Though Calvin has offered interims in Brazil, Argentina and Peru, this latest Peru offering (an advanced course geared to Spanish majors) is Calvin’s first South American semester abroad. “The whole South American continent is such a fascinating and essential part of Latin American culture, history and identity,” Zandstra said. “Peru has that added layer of Andean reality; it’s a multilingual and multicultural environment … .The whole Andean region is emerging as an area of interest to the rest of the world.”
Calvin currently offers study-abroad options in 12 countries and interim classes in 20. And the college is home to 346 international students, hailing from Asia, Africa, Europe and Canada.
Those numbers rank Calvin second nationally among baccalaureate institutions for the total number of students who participate in a short-term study abroad, according to the 2010 Open Doors Report from the Institute of International Education. The school ranks sixth in the same category for the number of international students studying on campus.

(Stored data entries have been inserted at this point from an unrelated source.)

import Summits.Ventures.Crystal3D.Theorems.StickyWulffConstantCoaxialWallLawEndUniqueTwoPlateGen
import HarnessLib

/-!
# LEMMA X″ at every version, two roots: bottom class of `r₁` vs top (basal-letter) class of `r₂`, `r₁ ≠ −r₂`
# (crux `CoaxialWallLaw`, stmt-Ventures-19481, line `WallLedgerF`; v2 transition, twin two-plate union)

HONEST FRAMING. Venture `Summits/Ventures/Crystal3D` (cell `crystal3d-full`), helper `--supports` the crux
`CoaxialWallLaw` of `route-Ventures-StickyWulffConstant` (REGISTERED line `WallLedgerF`).  Rung credit; F-C1 not
moved; pure word algebra.  `word_target_ne_twoPlate_shape` (`…EndUniqueTwoPlateGen`) with TWO in-plane roots: the
bottom class is a chain all oblique to `r₁`, the top class a basal-letter chain `l₂ ++ [e]` with `l₂` oblique to `r₂`,
both roots orthogonal to `e`, and `r₁ ≠ −r₂` (rising in-plane roots are never antipodal; `r₁ = r₂` is allowed).  The
proof is the one-root proof verbatim; only the terminal case reads `r₁ = −r₂` instead of `r = −r`.  This is what the
twin two-plate row cell needs to pool the bottom plate's and the pulled-back top plate's typed end pairs at `v2`.

* **`word_target_ne_twoPlate_shape₂`**.  WHAT THIS IS NOT: the cell (next files); F-C1 not moved.
-/

noncomputable section

namespace Summit.Ventures.Crystal3D.Theorems

open Summit.Ventures.Crystal3D Finset
open Literature.MathematicalPhysics.StatisticalMechanics (fccStacking)
open scoped InnerProductSpace

variable {F : List (EuclideanSpace ℝ (Fin 3)) → (EuclideanSpace ℝ (Fin 3) ≃ₗᵢ[ℝ] EuclideanSpace ℝ (Fin 3))}

/-- **LEMMA X″ (all versions, two roots): a bottom class of root `r₁` and a top (basal-letter) class of root `r₂`,
`r₁ ≠ −r₂` both orthogonal to the basal letter, never share a target.**  See the module docstring. -/
theorem word_target_ne_twoPlate_shape₂ (hFc : ∀ μ κ, F (μ :: κ) = ((ℝ ∙ μ)ᗮ.reflection).trans (F κ))
    {κ₁ l₂ : List (EuclideanSpace ℝ (Fin 3))} {e r₁ r₂ : EuclideanSpace ℝ (Fin 3)}
    (hr₁ : r₁ ∈ fccSlots) (hr₂ : r₂ ∈ fccSlots) (hne : r₁ ≠ -r₂)
    (hκ₁ : ∀ μ ∈ κ₁, ‖μ‖ = 1 ∧
      ∀ w ∈ fccSlots, ⟪w, μ⟫_ℝ = 0 ∨ ⟪w, μ⟫_ℝ = Real.sqrt (2 / 3) ∨ ⟪w, μ⟫_ℝ = -Real.sqrt (2 / 3))
    (hch₁ : List.IsChain (fun μ μ' => ⟪μ, μ'⟫_ℝ = 1 / 3 ∨ ⟪μ, μ'⟫_ℝ = -1 / 3) κ₁)
    (hob₁ : ∀ μ ∈ κ₁, ⟪r₁, μ⟫_ℝ = Real.sqrt (2 / 3) ∨ ⟪r₁, μ⟫_ℝ = -Real.sqrt (2 / 3))
    (he1 : ‖e‖ = 1)
    (hemenu : ∀ w ∈ fccSlots, ⟪w, e⟫_ℝ = 0 ∨ ⟪w, e⟫_ℝ = Real.sqrt (2 / 3) ∨ ⟪w, e⟫_ℝ = -Real.sqrt (2 / 3))
    (hre₁ : ⟪r₁, e⟫_ℝ = 0) (hre₂ : ⟪r₂, e⟫_ℝ = 0)
    (hl₂ : ∀ μ ∈ l₂, ‖μ‖ = 1 ∧
      ∀ w ∈ fccSlots, ⟪w, μ⟫_ℝ = 0 ∨ ⟪w, μ⟫_ℝ = Real.sqrt (2 / 3) ∨ ⟪w, μ⟫_ℝ = -Real.sqrt (2 / 3))
    (hch₂ : List.IsChain (fun μ μ' => ⟪μ, μ'⟫_ℝ = 1 / 3 ∨ ⟪μ, μ'⟫_ℝ = -1 / 3) (l₂ ++ [e]))
    (hob₂ : ∀ μ ∈ l₂, ⟪r₂, μ⟫_ℝ = Real.sqrt (2 / 3) ∨ ⟪r₂, μ⟫_ℝ = -Real.sqrt (2 / 3))
    {d₁ d₂ : EuclideanSpace ℝ (Fin 3)} (hd₁ : d₁ = F κ₁ (((-1 : ℝ) ^ κ₁.length) • r₁))
    (hd₂ : d₂ = F (l₂ ++ [e]) (((-1 : ℝ) ^ (l₂ ++ [e]).length) • r₂))
    {p t₁ t₂ : EuclideanSpace ℝ (Fin 3)}
    (hT₁ : t₁ = p + d₁ ∨ ∃ m : EuclideanSpace ℝ (Fin 3), ‖m‖ = 1 ∧
      (∀ w ∈ fccSlots, ⟪F κ₁ w, m⟫_ℝ = 0 ∨ ⟪F κ₁ w, m⟫_ℝ = Real.sqrt (2 / 3) ∨ ⟪F κ₁ w, m⟫_ℝ = -Real.sqrt (2 / 3)) ∧
      ⟪d₁, m⟫_ℝ = Real.sqrt (2 / 3) ∧ t₁ = p - (d₁ - (2 * ⟪d₁, m⟫_ℝ) • m))
    (hT₂ : t₂ = p + d₂ ∨ ∃ m : EuclideanSpace ℝ (Fin 3), ‖m‖ = 1 ∧
      (∀ w ∈ fccSlots, ⟪F (l₂ ++ [e]) w, m⟫_ℝ = 0 ∨ ⟪F (l₂ ++ [e]) w, m⟫_ℝ = Real.sqrt (2 / 3) ∨
        ⟪F (l₂ ++ [e]) w, m⟫_ℝ = -Real.sqrt (2 / 3)) ∧
      ⟪d₂, m⟫_ℝ = Real.sqrt (2 / 3) ∧ t₂ = p - (d₂ - (2 * ⟪d₂, m⟫_ℝ) • m)) :
    t₁ ≠ t₂ := by
  have hr0 : 0 < Real.sqrt (2 / 3) := Real.sqrt_pos.2 (by norm_num)
  -- obliqueness survives a sign, and sign bookkeeping `(-1)^(n ± 1) = -(-1)^n`
  have ob_smul : ∀ {r : EuclideanSpace ℝ (Fin 3)} {κ : List (EuclideanSpace ℝ (Fin 3))} (n : ℕ),
      (∀ μ ∈ κ, ⟪r, μ⟫_ℝ = Real.sqrt (2 / 3) ∨ ⟪r, μ⟫_ℝ = -Real.sqrt (2 / 3)) →
      ∀ μ ∈ κ, ⟪((-1 : ℝ) ^ n) • r, μ⟫_ℝ = Real.sqrt (2 / 3) ∨ ⟪((-1 : ℝ) ^ n) • r, μ⟫_ℝ = -Real.sqrt (2 / 3) := by
    intro r κ n hob μ hμ
    rw [real_inner_smul_left]
    rcases neg_one_pow_eq_or ℝ n with h | h <;> rcases hob μ hμ with h' | h' <;> rw [h, h']
    · left; ring
    · right; ring
    · right; ring
    · left; ring
  have ob_of_smul : ∀ {r : EuclideanSpace ℝ (Fin 3)} {κ : List (EuclideanSpace ℝ (Fin 3))} (n : ℕ),
      (∀ μ ∈ κ, ⟪((-1 : ℝ) ^ n) • r, μ⟫_ℝ = Real.sqrt (2 / 3) ∨ ⟪((-1 : ℝ) ^ n) • r, μ⟫_ℝ = -Real.sqrt (2 / 3)) →
      ∀ μ ∈ κ, ⟪r, μ⟫_ℝ = Real.sqrt (2 / 3) ∨ ⟪r, μ⟫_ℝ = -Real.sqrt (2 / 3) := by
    intro r κ n hob μ hμ
    have h0 := hob μ hμ
    rw [real_inner_smul_left] at h0
    rcases neg_one_pow_eq_or ℝ n with h | h <;> rw [h] at h0 <;> rcases h0 with h' | h'
    · left; linarith
    · right; linarith
    · right; linarith
    · left; linarith
  have pow_step : ∀ {a b : ℕ}, (a = b + 1 ∨ b = a + 1) → ((-1 : ℝ) ^ a) = -((-1 : ℝ) ^ b) := by
    rintro a b (rfl | rfl)
    · rw [pow_succ]; ring
    · rw [pow_succ]; ring
  -- (A) the bottom target is `p + F κ₁' ((-1)^|κ₁'| • r₁)` for an all-oblique arrival chain `κ₁'`
  obtain ⟨κ₁', hκ₁', hch₁', hob₁', ht₁⟩ : ∃ κ₁' : List (EuclideanSpace ℝ (Fin 3)),
      (∀ μ ∈ κ₁', ‖μ‖ = 1 ∧
        ∀ w ∈ fccSlots, ⟪w, μ⟫_ℝ = 0 ∨ ⟪w, μ⟫_ℝ = Real.sqrt (2 / 3) ∨ ⟪w, μ⟫_ℝ = -Real.sqrt (2 / 3)) ∧
      List.IsChain (fun μ μ' => ⟪μ, μ'⟫_ℝ = 1 / 3 ∨ ⟪μ, μ'⟫_ℝ = -1 / 3) κ₁' ∧
      (∀ μ ∈ κ₁', ⟪r₁, μ⟫_ℝ = Real.sqrt (2 / 3) ∨ ⟪r₁, μ⟫_ℝ = -Real.sqrt (2 / 3)) ∧
      t₁ = p + F κ₁' (((-1 : ℝ) ^ κ₁'.length) • r₁) := by
    rcases hT₁ with rfl | ⟨m, hm, hmenu, hdm, rfl⟩
    · exact ⟨κ₁, hκ₁, hch₁, hob₁, by rw [hd₁]⟩
    · have hcross : ⟪F κ₁ (((-1 : ℝ) ^ κ₁.length) • r₁), m⟫_ℝ = Real.sqrt (2 / 3) ∨
          ⟪F κ₁ (((-1 : ℝ) ^ κ₁.length) • r₁), m⟫_ℝ = -Real.sqrt (2 / 3) := Or.inl (by rw [← hd₁]; exact hdm)
      obtain ⟨κ', hκ', hch', hob', heq, hlen⟩ :=
        word_dir_reflect_eq_len hFc hκ₁ hch₁ (ob_smul κ₁.length hob₁) hm hmenu hcross
      refine ⟨κ', hκ', hch', ob_of_smul κ₁.length hob', ?_⟩
      rw [hd₁, heq, pow_step hlen, neg_smul, map_neg, sub_eq_add_neg]
  -- (B) the top target is `p + F (l₂' ++ [e]) ((-1)^(|l₂'|+1) • r₂)` for a basal-letter arrival chain
  obtain ⟨l₂', hl₂', hch₂', hob₂', ht₂⟩ : ∃ l₂' : List (EuclideanSpace ℝ (Fin 3)),
      (∀ μ ∈ l₂', ‖μ‖ = 1 ∧
        ∀ w ∈ fccSlots, ⟪w, μ⟫_ℝ = 0 ∨ ⟪w, μ⟫_ℝ = Real.sqrt (2 / 3) ∨ ⟪w, μ⟫_ℝ = -Real.sqrt (2 / 3)) ∧
      List.IsChain (fun μ μ' => ⟪μ, μ'⟫_ℝ = 1 / 3 ∨ ⟪μ, μ'⟫_ℝ = -1 / 3) (l₂' ++ [e]) ∧
      (∀ μ ∈ l₂', ⟪r₂, μ⟫_ℝ = Real.sqrt (2 / 3) ∨ ⟪r₂, μ⟫_ℝ = -Real.sqrt (2 / 3)) ∧
      t₂ = p + F (l₂' ++ [e]) (((-1 : ℝ) ^ (l₂' ++ [e]).length) • r₂) := by
    rcases hT₂ with rfl | ⟨m, hm, hmenu, hdm, rfl⟩
    · exact ⟨l₂, hl₂, hch₂, hob₂, by rw [hd₂]⟩
    · have hxe : ⟪((-1 : ℝ) ^ (l₂ ++ [e]).length) • r₂, e⟫_ℝ = 0 := by rw [real_inner_smul_left, hre₂, mul_zero]
      have hcross : ⟪F (l₂ ++ [e]) (((-1 : ℝ) ^ (l₂ ++ [e]).length) • r₂), m⟫_ℝ = Real.sqrt (2 / 3) ∨
          ⟪F (l₂ ++ [e]) (((-1 : ℝ) ^ (l₂ ++ [e]).length) • r₂), m⟫_ℝ = -Real.sqrt (2 / 3) :=
        Or.inl (by rw [← hd₂]; exact hdm)
      obtain ⟨l', hl', hch', hob', heq, hlen⟩ :=
        word_dir_reflect_eq_basal hFc hl₂ he1 hemenu hxe hch₂ (ob_smul (l₂ ++ [e]).length hob₂) hm hmenu hcross
      refine ⟨l', hl', hch', ob_of_smul (l₂ ++ [e]).length hob', ?_⟩
      have hlen' : (l' ++ [e]).length = (l₂ ++ [e]).length + 1 ∨ (l₂ ++ [e]).length = (l' ++ [e]).length + 1 := by
        simp only [List.length_append, List.length_singleton]; omega
      rw [hd₂, heq, pow_step hlen', neg_smul, map_neg, sub_eq_add_neg]
  -- (C) equal targets ⇒ equal arrival directions ⇒ a forbidden mirror chain
  intro heqt
  rw [ht₁, ht₂] at heqt
  have hdir : F κ₁' (((-1 : ℝ) ^ κ₁'.length) • r₁) = F (l₂' ++ [e]) (((-1 : ℝ) ^ (l₂' ++ [e]).length) • r₂) :=
    add_left_cancel heqt
  have hu₁ : ∀ μ ∈ κ₁', ‖μ‖ = 1 := fun μ hμ => (hκ₁' μ hμ).1
  have hl₂'u : ∀ μ ∈ l₂', ‖μ‖ = 1 := fun μ hμ => (hl₂' μ hμ).1
  have hu₂ : ∀ μ ∈ l₂' ++ [e], ‖μ‖ = 1 := by
    intro μ hμ
    rcases List.mem_append.1 hμ with h | h
    · exact hl₂'u μ h
    · rw [List.mem_singleton.1 h]; exact he1
  -- slots and obliqueness with the signs, then forget the exponents
  have hslot : ∀ {r : EuclideanSpace ℝ (Fin 3)}, r ∈ fccSlots → ∀ n : ℕ, ((-1 : ℝ) ^ n) • r ∈ fccSlots := by
    intro r hr n
    rcases neg_one_pow_eq_or ℝ n with h | h <;> rw [h]
    · rw [one_smul]; exact hr
    · rw [neg_one_smul]; exact neg_mem_fccSlots hr
  have hs₁ := hslot hr₁ κ₁'.length
  have hs₂ := hslot hr₂ (l₂' ++ [e]).length
  have hobs₁ := ob_smul κ₁'.length hob₁'
  have hobs₂ := ob_smul (l₂' ++ [e]).length hob₂'
  have hc₁val : κ₁' = [] → ((-1 : ℝ) ^ κ₁'.length) = 1 := by intro h; rw [h, List.length_nil, pow_zero]
  have hc₂val : l₂' = [] → ((-1 : ℝ) ^ (l₂' ++ [e]).length) = -1 := by
    intro h; rw [h, List.nil_append, List.length_singleton, pow_one]
  generalize ((-1 : ℝ) ^ κ₁'.length) = c₁ at hs₁ hobs₁ hdir hc₁val
  generalize ((-1 : ℝ) ^ (l₂' ++ [e]).length) = c₂ at hs₂ hobs₂ hdir hc₂val
  -- peel the base frame: `foldl κ₁' (c₁ r) = M_e (foldl l₂' (c₂ r))`
  have hfold : κ₁'.foldl (fun (y : EuclideanSpace ℝ (Fin 3)) μ => y - (2 * ⟪y, μ⟫_ℝ) • μ) (c₁ • r₁) =
      l₂'.foldl (fun (y : EuclideanSpace ℝ (Fin 3)) μ => y - (2 * ⟪y, μ⟫_ℝ) • μ) (c₂ • r₂) -
        (2 * ⟪l₂'.foldl (fun (y : EuclideanSpace ℝ (Fin 3)) μ => y - (2 * ⟪y, μ⟫_ℝ) • μ) (c₂ • r₂), e⟫_ℝ) • e := by
    have e₁ := word_F_append_apply hFc κ₁' hu₁ [] (c₁ • r₁)
    have e₂ := word_F_append_apply hFc (l₂' ++ [e]) hu₂ [] (c₂ • r₂)
    rw [List.append_nil] at e₁ e₂
    rw [e₁, e₂] at hdir
    have := (F []).injective hdir
    simpa only [List.foldl_append, List.foldl_cons, List.foldl_nil] using this
  by_cases h1 : κ₁' = []
  · -- trivial bottom arrival chain: `c₁ = 1`
    rw [h1, List.foldl_nil, hc₁val h1, one_smul] at hfold
    -- `foldl l₂' (c₂ r₂) = M_e r₁ = r₁`
    have hfix : l₂'.foldl (fun (y : EuclideanSpace ℝ (Fin 3)) μ => y - (2 * ⟪y, μ⟫_ℝ) • μ) (c₂ • r₂) = r₁ := by
      have h := reflect_reflect_unit he1
        (l₂'.foldl (fun (y : EuclideanSpace ℝ (Fin 3)) μ => y - (2 * ⟪y, μ⟫_ℝ) • μ) (c₂ • r₂))
      rw [← hfold, hre₁, mul_zero, zero_smul, sub_zero] at h
      exact h.symm
    by_cases h2 : l₂' = []
    · -- both trivial: `r₁ = -r₂`
      rw [h2, List.foldl_nil, hc₂val h2, neg_one_smul] at hfix
      exact hne hfix.symm
    · obtain ⟨ν, l₀, hl₀⟩ := List.exists_cons_of_ne_nil h2
      have hchl : List.IsChain (fun μ μ' => ⟪μ, μ'⟫_ℝ = 1 / 3 ∨ ⟪μ, μ'⟫_ℝ = -1 / 3) l₂' := hch₂'.left_of_append
      rw [hl₀] at hfix hchl
      have key := foldl_reflect_not_mem_fcc ν l₀ (fun μ hμ => hl₂' μ (by rw [hl₀]; exact hμ)) hchl hs₂
        (hobs₂ ν (by rw [hl₀]; exact List.mem_cons_self))
      rw [hfix] at key
      exact key (mem_fcc_of_mem_fccSlots hr₁)
  · -- nonempty bottom arrival chain: glue `κ₁' ++ (e :: l₂'.reverse)`
    obtain ⟨μ₁, g, hg⟩ := List.exists_cons_of_ne_nil h1
    have hglue : (κ₁' ++ (e :: l₂'.reverse)).foldl (fun (y : EuclideanSpace ℝ (Fin 3)) μ => y - (2 * ⟪y, μ⟫_ℝ) • μ)
        (c₁ • r₁) = c₂ • r₂ := by
      simp only [List.foldl_append, List.foldl_cons, hfold]
      rw [reflect_reflect_unit he1]
      exact foldl_reflect_reverse_foldl l₂' hl₂'u _
    have hletg : ∀ μ ∈ κ₁' ++ (e :: l₂'.reverse), ‖μ‖ = 1 ∧
        ∀ w ∈ fccSlots, ⟪w, μ⟫_ℝ = 0 ∨ ⟪w, μ⟫_ℝ = Real.sqrt (2 / 3) ∨ ⟪w, μ⟫_ℝ = -Real.sqrt (2 / 3) := by
      intro μ hμ
      rcases List.mem_append.1 hμ with h | h
      · exact hκ₁' μ h
      · rcases List.mem_cons.1 h with rfl | h'
        · exact ⟨he1, hemenu⟩
        · exact hl₂' μ (List.mem_reverse.1 h')
    have hchg : List.IsChain (fun μ μ' => ⟪μ, μ'⟫_ℝ = 1 / 3 ∨ ⟪μ, μ'⟫_ℝ = -1 / 3) (κ₁' ++ (e :: l₂'.reverse)) := by
      rw [List.isChain_append]
      refine ⟨hch₁', ?_, ?_⟩
      · have : e :: l₂'.reverse = (l₂' ++ [e]).reverse := by
          rw [List.reverse_append, List.reverse_singleton, List.singleton_append]
        rw [this, List.isChain_reverse]
        exact hch₂'.imp fun a b h => by rw [real_inner_comm]; exact h
      · intro x hx y hy
        rw [List.head?_cons, Option.mem_def, Option.some.injEq] at hy
        subst hy
        obtain ⟨hx1, hxm⟩ := hκ₁' x (List.mem_of_getLast? hx)
        have hxob := hob₁' x (List.mem_of_getLast? hx)
        refine menuNormals_chain_of_ne_of_ne_neg hx1 he1 hxm hemenu ?_ ?_
        · intro h; rw [h, hre₁] at hxob; rcases hxob with h' | h' <;> linarith
        · intro h
          have : ⟪r₁, x⟫_ℝ = 0 := by
            have := hre₁; rw [h, inner_neg_right, neg_eq_zero] at this; exact this
          rw [this] at hxob; rcases hxob with h' | h' <;> linarith
    rw [hg, List.cons_append] at hglue hletg hchg
    have key := foldl_reflect_not_mem_fcc μ₁ (g ++ (e :: l₂'.reverse)) hletg hchg hs₁
      (hobs₁ μ₁ (by rw [hg]; exact List.mem_cons_self))
    rw [hglue] at key
    exact key (mem_fcc_of_mem_fccSlots hs₂)

end Summit.Ventures.Crystal3D.Theorems

end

“We have a culture, on the one hand, that encourages young people to study off-campus, and that is nice—but it’s also a huge responsibility,” said Don De Graaf, Calvin’s director for off-campus programs.
De Graaf wants to offer Calvin students study-abroad opportunities that are exploratory and fun—and packed with meaning. The Calvin student studying abroad is not a tourist, he emphasized, but a pilgrim: “If you’re a tourist, you can go somewhere and check off that you’ve seen this, seen that.” Calvin study abroad, like Calvin study everywhere, is meant to draw students closer to God, he said. And experiencing other cultures is a profound way to do so.
“I think our off-campus programs are a way for students to see the awesome places of this world, the wonder,” De Graaf said. “They can also see the heartbreak of the world—the places where people are living in poverty—and also the hope.”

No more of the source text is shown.